* _Try it_: Your reply must be one number: the count of lines in the data below that contain "than".

* _Input data_:
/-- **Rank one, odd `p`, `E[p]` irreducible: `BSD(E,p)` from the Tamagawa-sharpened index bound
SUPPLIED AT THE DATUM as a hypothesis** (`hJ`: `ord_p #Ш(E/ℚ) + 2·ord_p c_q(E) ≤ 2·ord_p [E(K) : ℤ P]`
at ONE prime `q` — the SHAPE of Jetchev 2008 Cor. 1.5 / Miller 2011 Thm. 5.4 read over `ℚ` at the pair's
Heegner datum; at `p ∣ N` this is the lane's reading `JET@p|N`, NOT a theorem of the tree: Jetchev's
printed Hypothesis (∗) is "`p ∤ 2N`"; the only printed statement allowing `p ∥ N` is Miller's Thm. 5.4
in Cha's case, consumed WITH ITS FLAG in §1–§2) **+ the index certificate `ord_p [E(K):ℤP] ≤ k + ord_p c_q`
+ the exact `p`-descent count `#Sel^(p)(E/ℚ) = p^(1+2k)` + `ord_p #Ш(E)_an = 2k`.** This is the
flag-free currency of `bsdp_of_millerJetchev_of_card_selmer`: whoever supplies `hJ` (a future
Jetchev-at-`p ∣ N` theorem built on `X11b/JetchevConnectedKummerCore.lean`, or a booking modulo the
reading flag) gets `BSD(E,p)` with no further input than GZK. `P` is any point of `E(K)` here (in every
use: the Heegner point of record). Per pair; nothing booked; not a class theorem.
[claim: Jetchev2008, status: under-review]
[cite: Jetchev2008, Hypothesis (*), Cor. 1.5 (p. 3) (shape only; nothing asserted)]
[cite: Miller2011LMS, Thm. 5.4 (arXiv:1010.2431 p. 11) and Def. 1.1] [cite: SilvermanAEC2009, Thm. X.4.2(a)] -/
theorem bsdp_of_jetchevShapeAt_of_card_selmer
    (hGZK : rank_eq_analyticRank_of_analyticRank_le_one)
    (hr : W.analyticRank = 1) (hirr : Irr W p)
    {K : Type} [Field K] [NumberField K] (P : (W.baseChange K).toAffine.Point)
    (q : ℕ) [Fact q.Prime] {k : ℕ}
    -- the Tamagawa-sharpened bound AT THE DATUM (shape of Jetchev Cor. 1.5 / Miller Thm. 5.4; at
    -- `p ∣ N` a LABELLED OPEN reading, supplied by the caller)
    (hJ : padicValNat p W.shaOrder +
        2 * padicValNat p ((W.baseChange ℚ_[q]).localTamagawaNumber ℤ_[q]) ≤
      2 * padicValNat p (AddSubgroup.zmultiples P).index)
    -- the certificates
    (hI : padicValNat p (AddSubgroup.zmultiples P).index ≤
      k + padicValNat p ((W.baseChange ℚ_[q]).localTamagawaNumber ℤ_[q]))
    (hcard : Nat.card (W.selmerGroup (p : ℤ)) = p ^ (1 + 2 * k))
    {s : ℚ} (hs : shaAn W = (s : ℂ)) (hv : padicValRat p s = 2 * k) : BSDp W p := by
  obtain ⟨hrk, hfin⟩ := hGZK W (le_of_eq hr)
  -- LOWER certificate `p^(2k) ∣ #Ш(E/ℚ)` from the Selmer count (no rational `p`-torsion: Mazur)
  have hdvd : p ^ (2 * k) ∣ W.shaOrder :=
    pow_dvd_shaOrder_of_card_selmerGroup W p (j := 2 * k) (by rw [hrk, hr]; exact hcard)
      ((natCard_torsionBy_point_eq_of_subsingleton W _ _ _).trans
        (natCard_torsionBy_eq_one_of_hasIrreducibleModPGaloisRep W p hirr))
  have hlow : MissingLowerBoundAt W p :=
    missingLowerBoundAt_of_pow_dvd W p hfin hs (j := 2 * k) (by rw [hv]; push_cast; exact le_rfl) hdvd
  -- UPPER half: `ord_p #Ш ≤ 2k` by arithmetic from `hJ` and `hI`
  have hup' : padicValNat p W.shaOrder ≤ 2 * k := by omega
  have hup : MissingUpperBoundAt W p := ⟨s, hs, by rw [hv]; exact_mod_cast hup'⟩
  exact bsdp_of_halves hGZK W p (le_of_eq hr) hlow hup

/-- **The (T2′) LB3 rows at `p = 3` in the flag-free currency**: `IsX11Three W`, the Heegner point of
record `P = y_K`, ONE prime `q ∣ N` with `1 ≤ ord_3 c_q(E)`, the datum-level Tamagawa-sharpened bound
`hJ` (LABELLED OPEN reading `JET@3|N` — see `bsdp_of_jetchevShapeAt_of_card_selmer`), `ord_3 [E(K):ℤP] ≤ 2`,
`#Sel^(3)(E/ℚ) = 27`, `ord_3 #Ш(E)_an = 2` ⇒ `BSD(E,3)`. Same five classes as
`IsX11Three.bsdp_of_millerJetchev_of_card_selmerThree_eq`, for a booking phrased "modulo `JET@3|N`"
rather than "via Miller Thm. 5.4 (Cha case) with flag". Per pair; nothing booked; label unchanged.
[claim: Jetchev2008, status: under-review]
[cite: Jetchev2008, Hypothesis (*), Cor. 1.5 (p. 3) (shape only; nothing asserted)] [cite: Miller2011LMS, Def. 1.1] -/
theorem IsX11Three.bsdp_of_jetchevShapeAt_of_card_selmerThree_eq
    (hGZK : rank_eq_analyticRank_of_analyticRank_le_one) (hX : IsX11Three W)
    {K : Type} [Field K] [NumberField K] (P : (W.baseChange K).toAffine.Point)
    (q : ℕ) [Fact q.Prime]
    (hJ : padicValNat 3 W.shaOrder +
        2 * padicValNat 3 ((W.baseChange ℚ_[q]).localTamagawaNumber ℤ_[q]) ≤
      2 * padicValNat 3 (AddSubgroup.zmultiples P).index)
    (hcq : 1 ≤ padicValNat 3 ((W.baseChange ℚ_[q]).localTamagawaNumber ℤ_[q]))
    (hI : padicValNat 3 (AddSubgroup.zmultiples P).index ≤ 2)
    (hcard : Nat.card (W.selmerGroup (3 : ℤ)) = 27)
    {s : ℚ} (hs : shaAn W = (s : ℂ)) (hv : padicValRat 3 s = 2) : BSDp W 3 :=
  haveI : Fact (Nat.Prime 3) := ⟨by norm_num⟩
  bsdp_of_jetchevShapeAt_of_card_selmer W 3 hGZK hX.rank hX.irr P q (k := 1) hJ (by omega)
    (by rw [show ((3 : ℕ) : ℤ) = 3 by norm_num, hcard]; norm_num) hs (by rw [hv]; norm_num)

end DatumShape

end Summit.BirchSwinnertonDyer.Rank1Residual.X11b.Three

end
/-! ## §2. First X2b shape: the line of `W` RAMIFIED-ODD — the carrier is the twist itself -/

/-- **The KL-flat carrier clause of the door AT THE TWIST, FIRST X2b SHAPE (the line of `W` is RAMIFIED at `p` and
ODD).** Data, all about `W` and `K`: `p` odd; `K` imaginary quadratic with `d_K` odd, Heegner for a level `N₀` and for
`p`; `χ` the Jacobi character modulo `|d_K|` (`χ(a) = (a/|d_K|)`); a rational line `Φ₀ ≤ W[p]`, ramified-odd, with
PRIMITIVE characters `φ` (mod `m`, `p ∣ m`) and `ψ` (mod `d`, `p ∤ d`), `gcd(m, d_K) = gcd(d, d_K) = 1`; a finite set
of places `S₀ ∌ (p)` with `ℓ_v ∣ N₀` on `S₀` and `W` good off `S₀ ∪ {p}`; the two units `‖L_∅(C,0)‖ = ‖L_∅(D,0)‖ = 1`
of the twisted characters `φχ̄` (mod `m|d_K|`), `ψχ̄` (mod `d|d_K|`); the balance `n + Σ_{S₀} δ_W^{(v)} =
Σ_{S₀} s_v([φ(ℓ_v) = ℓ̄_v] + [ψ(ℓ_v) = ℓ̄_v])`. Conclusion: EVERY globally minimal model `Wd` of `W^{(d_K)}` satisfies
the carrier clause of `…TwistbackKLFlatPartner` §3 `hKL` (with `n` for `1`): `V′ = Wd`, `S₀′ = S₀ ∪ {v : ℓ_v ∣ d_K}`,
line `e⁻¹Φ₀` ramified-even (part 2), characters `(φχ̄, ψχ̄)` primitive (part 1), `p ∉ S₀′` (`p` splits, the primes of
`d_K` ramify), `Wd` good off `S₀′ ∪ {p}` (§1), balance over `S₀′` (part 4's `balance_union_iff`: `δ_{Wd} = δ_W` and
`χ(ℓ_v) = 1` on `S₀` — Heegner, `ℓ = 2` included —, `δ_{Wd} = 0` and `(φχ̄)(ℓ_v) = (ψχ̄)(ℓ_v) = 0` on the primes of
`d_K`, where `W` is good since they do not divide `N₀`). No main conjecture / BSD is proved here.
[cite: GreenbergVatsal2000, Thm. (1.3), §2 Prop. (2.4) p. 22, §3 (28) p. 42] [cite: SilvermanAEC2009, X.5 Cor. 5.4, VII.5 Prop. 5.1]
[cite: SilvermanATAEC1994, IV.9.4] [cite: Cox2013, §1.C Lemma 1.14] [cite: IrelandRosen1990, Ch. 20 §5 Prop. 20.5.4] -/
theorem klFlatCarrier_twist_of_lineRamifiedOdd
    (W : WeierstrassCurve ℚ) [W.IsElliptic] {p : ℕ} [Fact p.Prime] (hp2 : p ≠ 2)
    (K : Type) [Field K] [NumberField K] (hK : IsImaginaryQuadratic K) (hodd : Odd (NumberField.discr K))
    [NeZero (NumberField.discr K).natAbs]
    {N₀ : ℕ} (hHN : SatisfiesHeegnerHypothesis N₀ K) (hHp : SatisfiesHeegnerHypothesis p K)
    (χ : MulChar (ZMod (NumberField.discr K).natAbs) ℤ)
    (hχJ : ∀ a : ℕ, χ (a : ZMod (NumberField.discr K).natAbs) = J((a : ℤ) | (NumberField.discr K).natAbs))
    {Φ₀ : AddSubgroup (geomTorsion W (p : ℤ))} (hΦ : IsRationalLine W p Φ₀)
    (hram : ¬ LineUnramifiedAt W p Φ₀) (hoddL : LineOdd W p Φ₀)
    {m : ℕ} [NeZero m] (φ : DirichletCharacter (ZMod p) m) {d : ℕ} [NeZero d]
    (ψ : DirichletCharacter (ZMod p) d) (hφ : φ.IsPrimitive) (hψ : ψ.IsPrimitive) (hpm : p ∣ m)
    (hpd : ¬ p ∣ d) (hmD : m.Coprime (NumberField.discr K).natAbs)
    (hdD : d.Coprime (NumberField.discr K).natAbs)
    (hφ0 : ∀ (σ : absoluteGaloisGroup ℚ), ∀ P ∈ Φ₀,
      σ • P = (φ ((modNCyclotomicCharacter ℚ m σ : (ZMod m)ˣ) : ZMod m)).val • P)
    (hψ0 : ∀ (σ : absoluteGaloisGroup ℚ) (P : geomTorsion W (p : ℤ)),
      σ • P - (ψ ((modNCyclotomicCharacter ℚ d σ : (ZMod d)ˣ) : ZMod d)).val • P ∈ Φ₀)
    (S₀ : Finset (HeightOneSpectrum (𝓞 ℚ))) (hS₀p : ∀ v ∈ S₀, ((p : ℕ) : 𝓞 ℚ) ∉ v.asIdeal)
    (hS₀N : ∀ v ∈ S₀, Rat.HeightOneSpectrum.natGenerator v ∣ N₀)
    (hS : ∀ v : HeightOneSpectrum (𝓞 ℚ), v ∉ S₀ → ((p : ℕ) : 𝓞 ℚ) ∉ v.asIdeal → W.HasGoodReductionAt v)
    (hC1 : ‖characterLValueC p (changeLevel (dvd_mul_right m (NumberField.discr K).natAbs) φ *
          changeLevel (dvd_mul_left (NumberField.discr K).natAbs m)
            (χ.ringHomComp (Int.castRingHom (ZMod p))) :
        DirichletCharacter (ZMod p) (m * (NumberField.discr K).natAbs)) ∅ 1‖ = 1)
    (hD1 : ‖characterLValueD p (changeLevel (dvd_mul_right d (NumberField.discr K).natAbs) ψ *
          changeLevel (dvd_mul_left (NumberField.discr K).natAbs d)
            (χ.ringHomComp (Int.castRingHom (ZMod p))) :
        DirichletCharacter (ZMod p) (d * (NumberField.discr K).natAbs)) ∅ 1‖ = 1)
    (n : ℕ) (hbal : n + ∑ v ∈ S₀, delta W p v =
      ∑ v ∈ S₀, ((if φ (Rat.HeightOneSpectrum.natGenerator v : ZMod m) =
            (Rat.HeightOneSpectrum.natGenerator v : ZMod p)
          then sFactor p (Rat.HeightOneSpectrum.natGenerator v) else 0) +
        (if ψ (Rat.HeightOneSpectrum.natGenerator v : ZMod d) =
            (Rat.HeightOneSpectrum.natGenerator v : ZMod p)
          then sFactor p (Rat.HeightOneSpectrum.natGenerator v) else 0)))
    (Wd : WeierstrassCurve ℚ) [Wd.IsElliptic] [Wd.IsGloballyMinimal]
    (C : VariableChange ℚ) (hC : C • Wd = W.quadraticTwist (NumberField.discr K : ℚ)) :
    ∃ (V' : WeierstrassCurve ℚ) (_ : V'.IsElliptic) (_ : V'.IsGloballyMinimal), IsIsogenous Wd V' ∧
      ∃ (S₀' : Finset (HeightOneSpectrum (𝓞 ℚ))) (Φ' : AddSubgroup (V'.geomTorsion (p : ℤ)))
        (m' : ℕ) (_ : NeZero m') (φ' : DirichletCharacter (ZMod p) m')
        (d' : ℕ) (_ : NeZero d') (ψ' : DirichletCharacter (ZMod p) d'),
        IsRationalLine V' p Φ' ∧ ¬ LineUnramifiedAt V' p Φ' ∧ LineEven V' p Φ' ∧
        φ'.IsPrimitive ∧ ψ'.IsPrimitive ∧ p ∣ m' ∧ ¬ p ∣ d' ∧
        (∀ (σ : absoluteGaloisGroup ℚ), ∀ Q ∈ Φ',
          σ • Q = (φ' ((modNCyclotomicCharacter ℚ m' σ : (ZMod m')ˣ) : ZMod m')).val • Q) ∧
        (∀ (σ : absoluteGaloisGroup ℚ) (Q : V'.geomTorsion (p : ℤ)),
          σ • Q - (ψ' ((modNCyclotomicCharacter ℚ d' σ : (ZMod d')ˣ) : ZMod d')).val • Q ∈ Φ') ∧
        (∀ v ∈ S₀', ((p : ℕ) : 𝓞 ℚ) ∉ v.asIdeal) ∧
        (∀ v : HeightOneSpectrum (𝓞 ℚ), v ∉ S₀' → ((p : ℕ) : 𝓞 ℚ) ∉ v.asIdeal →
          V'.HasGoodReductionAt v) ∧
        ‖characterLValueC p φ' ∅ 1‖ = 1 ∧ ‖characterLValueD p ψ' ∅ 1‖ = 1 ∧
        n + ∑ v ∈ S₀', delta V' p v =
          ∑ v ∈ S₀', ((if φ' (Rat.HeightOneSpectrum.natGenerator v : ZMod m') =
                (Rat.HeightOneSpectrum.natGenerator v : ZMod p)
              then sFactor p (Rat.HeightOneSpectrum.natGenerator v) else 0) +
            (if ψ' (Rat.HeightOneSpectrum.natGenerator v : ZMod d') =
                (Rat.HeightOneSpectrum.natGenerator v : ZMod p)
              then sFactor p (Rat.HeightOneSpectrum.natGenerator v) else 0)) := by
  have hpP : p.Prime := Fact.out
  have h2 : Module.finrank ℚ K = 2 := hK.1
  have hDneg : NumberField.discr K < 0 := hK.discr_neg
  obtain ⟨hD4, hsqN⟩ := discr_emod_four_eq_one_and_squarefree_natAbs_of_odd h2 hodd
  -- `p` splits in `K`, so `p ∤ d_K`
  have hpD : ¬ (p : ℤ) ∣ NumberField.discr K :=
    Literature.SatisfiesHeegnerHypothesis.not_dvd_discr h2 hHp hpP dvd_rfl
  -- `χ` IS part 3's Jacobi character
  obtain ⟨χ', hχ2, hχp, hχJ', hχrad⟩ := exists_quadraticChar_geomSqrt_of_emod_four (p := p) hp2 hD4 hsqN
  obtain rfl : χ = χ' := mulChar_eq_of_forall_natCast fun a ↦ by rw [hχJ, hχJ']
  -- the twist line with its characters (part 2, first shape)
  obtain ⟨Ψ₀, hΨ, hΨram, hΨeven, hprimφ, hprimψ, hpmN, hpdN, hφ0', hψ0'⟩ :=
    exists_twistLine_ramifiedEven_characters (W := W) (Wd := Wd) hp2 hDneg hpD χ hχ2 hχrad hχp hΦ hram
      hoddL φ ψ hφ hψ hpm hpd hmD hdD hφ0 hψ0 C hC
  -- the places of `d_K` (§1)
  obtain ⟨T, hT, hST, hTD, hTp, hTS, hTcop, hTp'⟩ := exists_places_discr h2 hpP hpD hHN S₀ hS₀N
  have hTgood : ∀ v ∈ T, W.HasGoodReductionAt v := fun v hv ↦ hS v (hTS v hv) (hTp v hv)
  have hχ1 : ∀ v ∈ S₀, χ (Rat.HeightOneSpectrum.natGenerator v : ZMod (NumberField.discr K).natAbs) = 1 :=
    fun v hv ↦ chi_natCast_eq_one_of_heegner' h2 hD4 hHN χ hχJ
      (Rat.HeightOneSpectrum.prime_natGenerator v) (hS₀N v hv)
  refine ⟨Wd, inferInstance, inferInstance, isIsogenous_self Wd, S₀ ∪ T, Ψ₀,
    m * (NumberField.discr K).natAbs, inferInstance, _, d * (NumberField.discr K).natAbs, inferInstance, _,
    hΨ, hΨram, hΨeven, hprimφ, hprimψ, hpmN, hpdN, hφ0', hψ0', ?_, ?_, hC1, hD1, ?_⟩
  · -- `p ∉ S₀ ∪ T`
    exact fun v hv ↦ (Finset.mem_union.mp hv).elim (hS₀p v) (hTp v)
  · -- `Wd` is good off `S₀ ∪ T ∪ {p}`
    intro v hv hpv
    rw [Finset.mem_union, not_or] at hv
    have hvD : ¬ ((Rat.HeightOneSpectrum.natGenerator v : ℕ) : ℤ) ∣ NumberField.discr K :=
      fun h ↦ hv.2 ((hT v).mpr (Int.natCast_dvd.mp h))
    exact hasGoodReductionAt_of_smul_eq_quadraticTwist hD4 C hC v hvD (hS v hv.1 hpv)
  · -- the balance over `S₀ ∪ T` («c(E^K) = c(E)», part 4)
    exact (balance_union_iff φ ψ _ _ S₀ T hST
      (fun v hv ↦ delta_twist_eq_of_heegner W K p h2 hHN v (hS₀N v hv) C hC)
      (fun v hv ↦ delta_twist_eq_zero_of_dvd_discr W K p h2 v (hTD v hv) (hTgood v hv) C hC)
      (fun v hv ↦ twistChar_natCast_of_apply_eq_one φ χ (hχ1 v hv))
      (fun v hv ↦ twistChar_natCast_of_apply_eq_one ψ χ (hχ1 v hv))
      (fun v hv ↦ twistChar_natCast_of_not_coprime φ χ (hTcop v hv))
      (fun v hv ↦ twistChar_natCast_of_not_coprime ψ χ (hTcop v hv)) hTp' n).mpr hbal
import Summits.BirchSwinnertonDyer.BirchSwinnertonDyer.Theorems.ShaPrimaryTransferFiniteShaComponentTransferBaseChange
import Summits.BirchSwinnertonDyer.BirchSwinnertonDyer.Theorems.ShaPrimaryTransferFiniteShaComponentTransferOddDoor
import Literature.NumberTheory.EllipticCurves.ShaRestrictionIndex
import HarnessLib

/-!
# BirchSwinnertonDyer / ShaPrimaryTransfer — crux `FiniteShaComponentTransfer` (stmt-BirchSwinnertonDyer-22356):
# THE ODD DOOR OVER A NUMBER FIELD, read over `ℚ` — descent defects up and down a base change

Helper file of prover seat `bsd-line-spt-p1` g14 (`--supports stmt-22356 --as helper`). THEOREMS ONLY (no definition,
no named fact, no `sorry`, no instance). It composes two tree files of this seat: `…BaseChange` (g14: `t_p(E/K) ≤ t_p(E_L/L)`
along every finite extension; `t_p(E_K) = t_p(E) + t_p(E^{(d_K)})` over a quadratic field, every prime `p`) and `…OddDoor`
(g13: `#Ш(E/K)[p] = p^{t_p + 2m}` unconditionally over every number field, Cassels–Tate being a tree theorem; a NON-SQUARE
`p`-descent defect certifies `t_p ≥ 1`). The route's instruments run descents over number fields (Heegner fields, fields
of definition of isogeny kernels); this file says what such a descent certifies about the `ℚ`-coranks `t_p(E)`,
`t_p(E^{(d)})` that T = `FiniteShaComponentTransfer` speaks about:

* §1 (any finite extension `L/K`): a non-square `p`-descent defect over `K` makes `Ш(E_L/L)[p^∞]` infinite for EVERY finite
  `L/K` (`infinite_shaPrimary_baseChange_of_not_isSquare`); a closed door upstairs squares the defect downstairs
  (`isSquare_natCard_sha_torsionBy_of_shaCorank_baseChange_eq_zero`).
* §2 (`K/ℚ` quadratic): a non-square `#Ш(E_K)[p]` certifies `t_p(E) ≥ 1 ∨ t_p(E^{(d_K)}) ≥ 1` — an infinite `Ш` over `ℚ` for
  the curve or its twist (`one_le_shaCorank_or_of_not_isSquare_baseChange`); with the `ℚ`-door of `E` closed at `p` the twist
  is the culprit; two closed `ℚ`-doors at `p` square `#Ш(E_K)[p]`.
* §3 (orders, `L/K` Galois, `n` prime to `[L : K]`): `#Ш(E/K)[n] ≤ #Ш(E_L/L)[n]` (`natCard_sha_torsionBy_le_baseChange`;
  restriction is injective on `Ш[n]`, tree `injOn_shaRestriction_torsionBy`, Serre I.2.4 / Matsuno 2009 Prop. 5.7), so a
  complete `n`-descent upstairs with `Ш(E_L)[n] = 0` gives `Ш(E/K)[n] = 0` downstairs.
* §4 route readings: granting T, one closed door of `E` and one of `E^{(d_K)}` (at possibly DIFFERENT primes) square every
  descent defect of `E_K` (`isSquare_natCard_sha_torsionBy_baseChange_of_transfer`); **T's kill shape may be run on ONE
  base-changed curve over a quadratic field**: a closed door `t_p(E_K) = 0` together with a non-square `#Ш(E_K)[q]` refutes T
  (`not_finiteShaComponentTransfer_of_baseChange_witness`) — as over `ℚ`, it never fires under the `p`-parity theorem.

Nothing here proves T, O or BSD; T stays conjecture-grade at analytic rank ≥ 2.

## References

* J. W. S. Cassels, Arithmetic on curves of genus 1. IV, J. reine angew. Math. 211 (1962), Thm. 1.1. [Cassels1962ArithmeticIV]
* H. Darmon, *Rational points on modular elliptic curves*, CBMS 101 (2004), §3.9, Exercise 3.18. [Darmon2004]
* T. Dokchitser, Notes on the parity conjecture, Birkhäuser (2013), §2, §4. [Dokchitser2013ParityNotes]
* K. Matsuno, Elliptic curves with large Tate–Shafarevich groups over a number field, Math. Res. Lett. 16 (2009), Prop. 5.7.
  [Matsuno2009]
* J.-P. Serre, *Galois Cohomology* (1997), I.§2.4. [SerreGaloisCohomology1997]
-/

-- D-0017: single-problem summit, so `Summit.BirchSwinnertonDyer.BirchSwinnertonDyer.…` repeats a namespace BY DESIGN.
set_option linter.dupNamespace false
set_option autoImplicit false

* _Solution to this exercise_: 2